I pointed feebly a leaden finger at the white face over against me with the shine of the moon on it.

"Dead?"

"No. He hass just fainted. You are not to talk!"

"And Donald Roy----?"

The imperious little hand slipped down to cover my mouth, and Kenneth Montagu kissed it where it lay. For a minute she did not lift the hand, what time I lay in a dream of warm happiness. A chuckle from the opposite seat aroused me. The eyes in the colourless face had opened, and Volney sat looking at us with an ironic smile.

"I must have fallen asleep--and before a lady. A thousand apologies! And for awaking so inopportunely, ten thousand more!"

He changed his position that he might look the easier at her, a half-humorous admiration in his eyes. "Sweet, you beggar my vocabulary. As the goddess of healing you are divine."

The flush of alarmed maiden modesty flooded her cheek.

"You are to lie still, else the wound will break out again," she said sharply.
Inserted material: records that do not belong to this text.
import Mathlib.Analysis.SpecialFunctions.Pow.Real
import Literature.Computability.Complexity.RandomCNF
import HarnessLib

/-!
# Scope expansion of CNFs (unique-neighbour / cover expansion) and the KMOW random-graph theorem

Trunk Literature/Computability/MetaComplexity. Support file for the discharge of the named fact
`kmow_sos_random_kSAT` (`SumOfSquares.lean`, Kothari–Mori–O'Donnell–Witmer 2017, Thm. 7.1): the
probabilistic half of that theorem is a statement about the FACTOR GRAPH of the random formula
only, which we isolate here.

* `clauseScope C` — the set of variables of a clause; `cnfScopes φ : Fin φ.length → Finset ℕ` — the
  family of scopes of a CNF indexed by clause POSITIONS (a random formula may repeat a clause).
* For a family of finite sets `S : ι → Finset ℕ` and a finite family of indices `F`:
  `cover S F = ⋃_{i ∈ F} S i`, `boundary S F` = the points lying in EXACTLY ONE `S i`, `i ∈ F`
  (unique neighbours); `IsCoverExpander S r a` — every `F` with `|F| ≤ r` has `|cover| ≥ a |F|`;
  `IsBoundaryExpander S r c` — every `F` with `|F| ≤ r` has `|boundary| ≥ c |F|`
  (Ben-Sasson–Wigderson's `(r, c)`-boundary expansion of the clause/variable graph).
* `IsCoverExpander.isBoundaryExpander` — the double-counting passage: scopes of size `≤ k` and
  cover expansion `a = (k + c)/2` give boundary expansion `c`.
* `kmow_random_kCNF_plausible` — NAMED FACT, KMOW 2017 Thm. 4.12 (first claim, proved in their
  Appendix A) specialised to `k`-SAT (`τ = K = k`, `λ = k - 2`): for a `τ`-subgraph with `τ = k` all
  `k` edges of each of its constraints are present, so the Plausibility Assumption
  "`(τ - ζ) c ≥ 2 (e - v)` for all `τ`-subgraphs with `c ≤ 2·SMALL` constraints" (Notation 2.5,
  Lemma 4.11) reads: every family `F` of at most `2·SMALL` clause positions covers at least
  `(k + ζ)|F|/2` variables, i.e. `IsCoverExpander (cnfScopes φ) (2·SMALL) ((k+ζ)/2)`.

Nothing probabilistic is proved here; the fact is discharged separately.

## References

* P. K. Kothari, R. Mori, R. O'Donnell, D. Witmer, *Sum of squares lower bounds for refuting any
  CSP*, STOC 2017, arXiv:1701.04521: Notation 2.5 (parameters `SMALL`, `ζ`, `K ≤ ζ·SMALL`), §2.2
  (Plausibility Assumption), Def. 4.5, Def. 4.8–4.9, Lemma 4.11, Thm. 4.12 (random factor graphs are
  plausible; proof in Appendix A).
* E. Ben-Sasson, A. Wigderson, *Short proofs are narrow — resolution made simple*, J. ACM 48 (2001),
  §5–6 (boundary expansion of random `k`-CNFs).
-/

noncomputable section

open Finset Literature.Computability.Complexity

namespace Literature.Computability.MetaComplexity

/-! ### Scopes -/

/-- The SCOPE of a clause: the finite set of variables occurring in it.
[Kothari–Mori–O'Donnell–Witmer 2017, §1.1 ("a scope of `k` distinct variables")] [folklore] -/
def clauseScope (C : Clause ℕ) : Finset ℕ :=
  (C.map Prod.fst).toFinset

/-- The family of scopes of a CNF, indexed by clause positions `Fin φ.length` (positions, not
clauses: a formula drawn with replacement may repeat a clause, and the two copies are two
constraint-vertices of the factor graph). [Kothari–Mori–O'Donnell–Witmer 2017, Notation 2.4
(factor graph)] [folklore] -/
def cnfScopes (φ : CNF ℕ) : Fin φ.length → Finset ℕ :=
  fun i => clauseScope φ[i]

/-- Membership in the scope. [folklore] -/
theorem mem_clauseScope {C : Clause ℕ} {v : ℕ} : v ∈ clauseScope C ↔ ∃ b, (v, b) ∈ C := by
  simp [clauseScope]

/-- A scope has at most as many variables as the clause has literals. [folklore] -/
theorem card_clauseScope_le (C : Clause ℕ) : (clauseScope C).card ≤ C.length := by
  unfold clauseScope
  exact (List.toFinset_card_le _).trans (by rw [List.length_map])

/-- For a clause on pairwise distinct variables the scope has exactly `|C|` elements. [folklore] -/
theorem card_clauseScope_of_nodup {C : Clause ℕ} (h : (C.map Prod.fst).Nodup) :
    (clauseScope C).card = C.length := by
  rw [clauseScope, List.toFinset_card_of_nodup h, List.length_map]

/-! ### Cover and boundary of a family of scopes -/

section Expansion

variable {ι : Type*} (S : ι → Finset ℕ)

/-- The COVER of a family of indices: all points of the scopes `S i`, `i ∈ F` (the variable-vertices
of the sub-factor-graph spanned by the constraints in `F`). [Kothari–Mori–O'Donnell–Witmer 2017,
Notation 4.2 (`vbls(H)`)] [folklore] -/
def cover (F : Finset ι) : Finset ℕ :=
  F.biUnion S

/-- The number of scopes of the family containing the point `v`. [folklore] -/
def coverDegree [DecidableEq ι] (F : Finset ι) (v : ℕ) : ℕ :=
  (F.filter fun i => v ∈ S i).card

/-- The BOUNDARY (unique-neighbour set) of a family of indices: the points lying in exactly one
scope `S i`, `i ∈ F`. [Ben-Sasson–Wigderson 2001, §5 (boundary `∂`)] [folklore] -/
def boundary [DecidableEq ι] (F : Finset ι) : Finset ℕ :=
  (cover S F).filter fun v => coverDegree S F v = 1

/-- COVER (vertex) EXPANSION: every family of at most `r` indices covers at least `a` points per
index. For `k`-uniform scopes and `a = (k + ζ)/2` this is KMOW's Plausibility Assumption for
`τ = k`. [Kothari–Mori–O'Donnell–Witmer 2017, §2.2 with Lemma 4.11] [folklore] -/
def IsCoverExpander (r a : ℝ) : Prop :=
  ∀ F : Finset ι, (F.card : ℝ) ≤ r → a * F.card ≤ ((cover S F).card : ℝ)

/-- BOUNDARY EXPANSION: every family of at most `r` indices has at least `c` unique-neighbour
points per index. [Ben-Sasson–Wigderson 2001, §5–6 (`(r, c)`-boundary expander)] [folklore] -/
def IsBoundaryExpander [DecidableEq ι] (r c : ℝ) : Prop :=
  ∀ F : Finset ι, (F.card : ℝ) ≤ r → c * F.card ≤ ((boundary S F).card : ℝ)

variable {S}

/-- Membership in the cover. [folklore] -/
theorem mem_cover {F : Finset ι} {v : ℕ} : v ∈ cover S F ↔ ∃ i ∈ F, v ∈ S i := by
  simp [cover]

/-- Each scope of the family lies in the cover. [folklore] -/
theorem subset_cover {F : Finset ι} {i : ι} (hi : i ∈ F) : S i ⊆ cover S F :=
  Finset.subset_biUnion_of_mem S hi

variable [DecidableEq ι]

/-- Membership in the boundary. [folklore] -/
theorem mem_boundary {F : Finset ι} {v : ℕ} :
    v ∈ boundary S F ↔ v ∈ cover S F ∧ coverDegree S F v = 1 := by
  simp [boundary]

/-- The boundary lies in the cover. [folklore] -/
theorem boundary_subset_cover (F : Finset ι) : boundary S F ⊆ cover S F :=
  Finset.filter_subset _ _

/-- A boundary point lies in exactly one scope of the family. [folklore] -/
theorem existsUnique_of_mem_boundary {F : Finset ι} {v : ℕ} (hv : v ∈ boundary S F) :
    ∃! i, i ∈ F ∧ v ∈ S i := by
  rw [mem_boundary, coverDegree, Finset.card_eq_one] at hv
  obtain ⟨-, i, hi⟩ := hv
  refine ⟨i, ?_, fun j hj => ?_⟩
  · have : i ∈ F.filter fun i => v ∈ S i := by rw [hi]; exact mem_singleton_self i
    simpa using this
  · have : j ∈ F.filter fun i => v ∈ S i := by simpa using hj
    rw [hi] at this
    simpa using this

/-- A covered point has positive degree. [folklore] -/
theorem one_le_coverDegree {F : Finset ι} {v : ℕ} (hv : v ∈ cover S F) : 1 ≤ coverDegree S F v := by
  obtain ⟨i, hi, hv⟩ := mem_cover.1 hv
  exact Finset.card_pos.2 ⟨i, by simp [hi, hv]⟩

/-- Double counting: the degrees over the cover add up to the total size of the scopes. [folklore] -/
theorem sum_coverDegree (F : Finset ι) :
    ∑ v ∈ cover S F, coverDegree S F v = ∑ i ∈ F, (S i).card := by
  unfold coverDegree
  simp_rw [Finset.card_filter]
  rw [Finset.sum_comm]
  refine Finset.sum_congr rfl fun i hi => ?_
  rw [← Finset.card_filter, Finset.filter_mem_eq_inter, Finset.inter_eq_right.2 (subset_cover hi)]

/-- The unique-neighbour count from the cover: `2 |cover F| ≤ |∂F| + Σ_{i ∈ F} |S i|` (points of
the cover outside the boundary are counted at least twice). [Ben-Sasson–Wigderson 2001, §6;
Kothari–Mori–O'Donnell–Witmer 2017, Lemma 4.11] [folklore] -/
theorem two_mul_card_cover_le (F : Finset ι) :
    2 * (cover S F).card ≤ (boundary S F).card + ∑ i ∈ F, (S i).card := by
  rw [← sum_coverDegree]
  have h1 : ∑ v ∈ cover S F, (if coverDegree S F v = 1 then 1 else 2) ≤
      ∑ v ∈ cover S F, coverDegree S F v := by
    refine Finset.sum_le_sum fun v hv => ?_
    split_ifs with h
    · omega
    · have := one_le_coverDegree hv; omega
  have h2 : ∑ v ∈ cover S F, (if coverDegree S F v = 1 then 1 else 2) =
      (boundary S F).card + 2 * ((cover S F).filter fun v => ¬ coverDegree S F v = 1).card := by
    rw [Finset.sum_ite, Finset.sum_const, Finset.sum_const, smul_eq_mul, smul_eq_mul, mul_one,
      mul_comm]
    rfl
  have h3 : (boundary S F).card + ((cover S F).filter fun v => ¬ coverDegree S F v = 1).card =
      (cover S F).card :=
    Finset.card_filter_add_card_filter_not _
  omega

/-- **Cover expansion gives boundary expansion.** If every scope has at most `k` points and every
family of `≤ r` indices covers `≥ (k + c)/2` points per index, then every such family has `≥ c`
unique-neighbour points per index. [Ben-Sasson–Wigderson 2001, §6 (proof of Lemma 6.2);
Kothari–Mori–O'Donnell–Witmer 2017, Lemma 4.11] [folklore] -/
theorem IsCoverExpander.isBoundaryExpander {k : ℕ} {r c : ℝ} (hk : ∀ i, (S i).card ≤ k)
    (h : IsCoverExpander S r ((k + c) / 2)) : IsBoundaryExpander S r c := by
  intro F hF
  have h1 := h F hF
  have h2 := two_mul_card_cover_le (S := S) F
  have h3 : ∑ i ∈ F, (S i).card ≤ k * F.card := by
    calc ∑ i ∈ F, (S i).card ≤ ∑ i ∈ F, k := Finset.sum_le_sum fun i _ => hk i
      _ = k * F.card := by rw [Finset.sum_const, smul_eq_mul, mul_comm]
  have h4 : ((2 * (cover S F).card : ℕ) : ℝ) ≤ ((boundary S F).card + k * F.card : ℕ) := by
    exact_mod_cast h2.trans (by omega)
  push_cast at h4
  linarith

/-- Boundary expansion is monotone in the radius. [folklore] -/
theorem IsBoundaryExpander.mono {r r' c : ℝ} (h : IsBoundaryExpander S r c) (hr : r' ≤ r) :
    IsBoundaryExpander S r' c :=
  fun F hF => h F (hF.trans hr)

/-- A single index: boundary expansion with `c > 0` and `r ≥ 1` forces nonempty scopes. [folklore] -/
theorem IsBoundaryExpander.card_pos {r c : ℝ} (h : IsBoundaryExpander S r c) (hc : 0 < c)
    (hr : 1 ≤ r) (i : ι) : 0 < (S i).card := by
  have h1 := h {i} (by simpa using hr)
  have h2 : (boundary S {i}).card ≤ (S i).card :=
    (Finset.card_le_card (boundary_subset_cover _)).trans (by simp [cover])
  have h3 : (0 : ℝ) < (boundary S {i}).card := by
    have : (0 : ℝ) < c * ({i} : Finset ι).card := by simp [hc]
    linarith
  have h4 : (0 : ℝ) < (S i).card := h3.trans_le (by exact_mod_cast h2)
  exact_mod_cast h4

end Expansion

/-! ### The KMOW random-graph theorem for `k`-SAT -/

/-- KMOW's constant `γ = (1/K) (β^{1/λ} / 2^{K/λ})^{C₀}` at `K = k`, `λ = k - 2`, with the universal
exponent `C₀` (the paper's `O(1)`). [Kothari–Mori–O'Donnell–Witmer 2017, Thm. 4.12] [cite: arXiv170104521, Thm. 4.12] -/
def kmowGamma (C₀ : ℝ) (k : ℕ) (β : ℝ) : ℝ :=
  1 / (k : ℝ) * (β ^ (1 / ((k : ℝ) - 2)) / 2 ^ ((k : ℝ) / ((k : ℝ) - 2))) ^ C₀

/-- NAMED FACT (**Kothari–Mori–O'Donnell–Witmer 2017, Thm. 4.12, first claim, for `k`-SAT**;
proved in their Appendix A by the standard first-moment count). There is a universal constant
`C₀ > 0` such that for all `k ≥ 3` (`K = τ = k`, `λ = k - 2 ≥ 1`), all clause densities `Δ ∈ ℕ`
(`m = Δ n`), all `0 < ζ ≤ 0.99 (k - 2)`, `0 < β < 1/2`, and all `n` and `SMALL = nₛ` with
`1 ≤ nₛ ≤ n/2`, `k ≤ ζ nₛ` (Notation 2.5) and `nₛ ≤ γ · n / Δ^{2/(k-2-ζ)}`,
`γ = kmowGamma C₀ k β`: except with probability at most `β` over `φ ∼ F_k(n, Δ n)`
(`randomKCNF`, i.i.d. uniform clauses on `k` distinct variables = KMOW's random factor graph with
random literal patterns), the Plausibility Assumption holds, which for `τ = k` (every
`τ`-subgraph contains all `k` edges of each of its constraints, Def. 4.5, and is plausible iff
`(k - ζ) c ≥ 2 (k c - v)`, Lemma 4.11 / §2.2) says: every family of at most `2 nₛ` clause
positions covers at least `(k + ζ)/2` variables per clause. Users take
`(h : kmow_random_kCNF_plausible)`. [Kothari–Mori–O'Donnell–Witmer 2017, Thm. 4.12 with
Notation 2.5, §2.2, Def. 4.5, Lemma 4.11; Appendix A] [cite: arXiv170104521, Thm. 4.12] -/
def kmow_random_kCNF_plausible : Prop :=
  ∃ C₀ : ℝ, 0 < C₀ ∧ ∀ (k Δ : ℕ), 3 ≤ k → ∀ (ζ β : ℝ), 0 < ζ → ζ ≤ 0.99 * ((k : ℝ) - 2) →
    0 < β → β < 1 / 2 → ∀ (n nₛ : ℕ), 1 ≤ nₛ → 2 * (nₛ : ℝ) ≤ n → (k : ℝ) ≤ ζ * nₛ →
      (nₛ : ℝ) ≤ kmowGamma C₀ k β * n / (Δ : ℝ) ^ (2 / ((k : ℝ) - 2 - ζ)) →
        1 - ENNReal.ofReal β ≤ (randomKCNF k n (Δ * n)).toOuterMeasure
          {φ | IsCoverExpander (cnfScopes φ) (2 * nₛ) (((k : ℝ) + ζ) / 2)}

/-- `kmowGamma C₀ k β > 0` for `k > 0` and `β > 0`. [folklore] -/
theorem kmowGamma_pos {C₀ : ℝ} {k : ℕ} {β : ℝ} (hk : 0 < k) (hβ : 0 < β) : 0 < kmowGamma C₀ k β := by
  unfold kmowGamma
  have h1 : (0 : ℝ) < β ^ (1 / ((k : ℝ) - 2)) / 2 ^ ((k : ℝ) / ((k : ℝ) - 2)) := by positivity
  have h2 : (0 : ℝ) < 1 / (k : ℝ) := by positivity
  exact mul_pos h2 (Real.rpow_pos_of_pos h1 _)


end Literature.Computability.MetaComplexity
"Faith, it has broken out," he feebly laughed, pretending to misunderstand. Then, "Oh, you mean the sword cut. 'Twould never open after it has been dressed by so fair a leech."

The girl looked studiously out of the coach window and made no answer. Now, weak as I was--in pain and near to death, my head on her lap with her dear hand to cool my fevered brow--yet was I fool enough to grow insanely jealous that she had used her kerchief to bind his wound. His pale, handsome face was so winning and his eyes so beautiful that they thrust me through the heart as his sword had been unable to do.

He looked at me with an odd sort of friendliness, the respect one man has for another who has faced death without flinching.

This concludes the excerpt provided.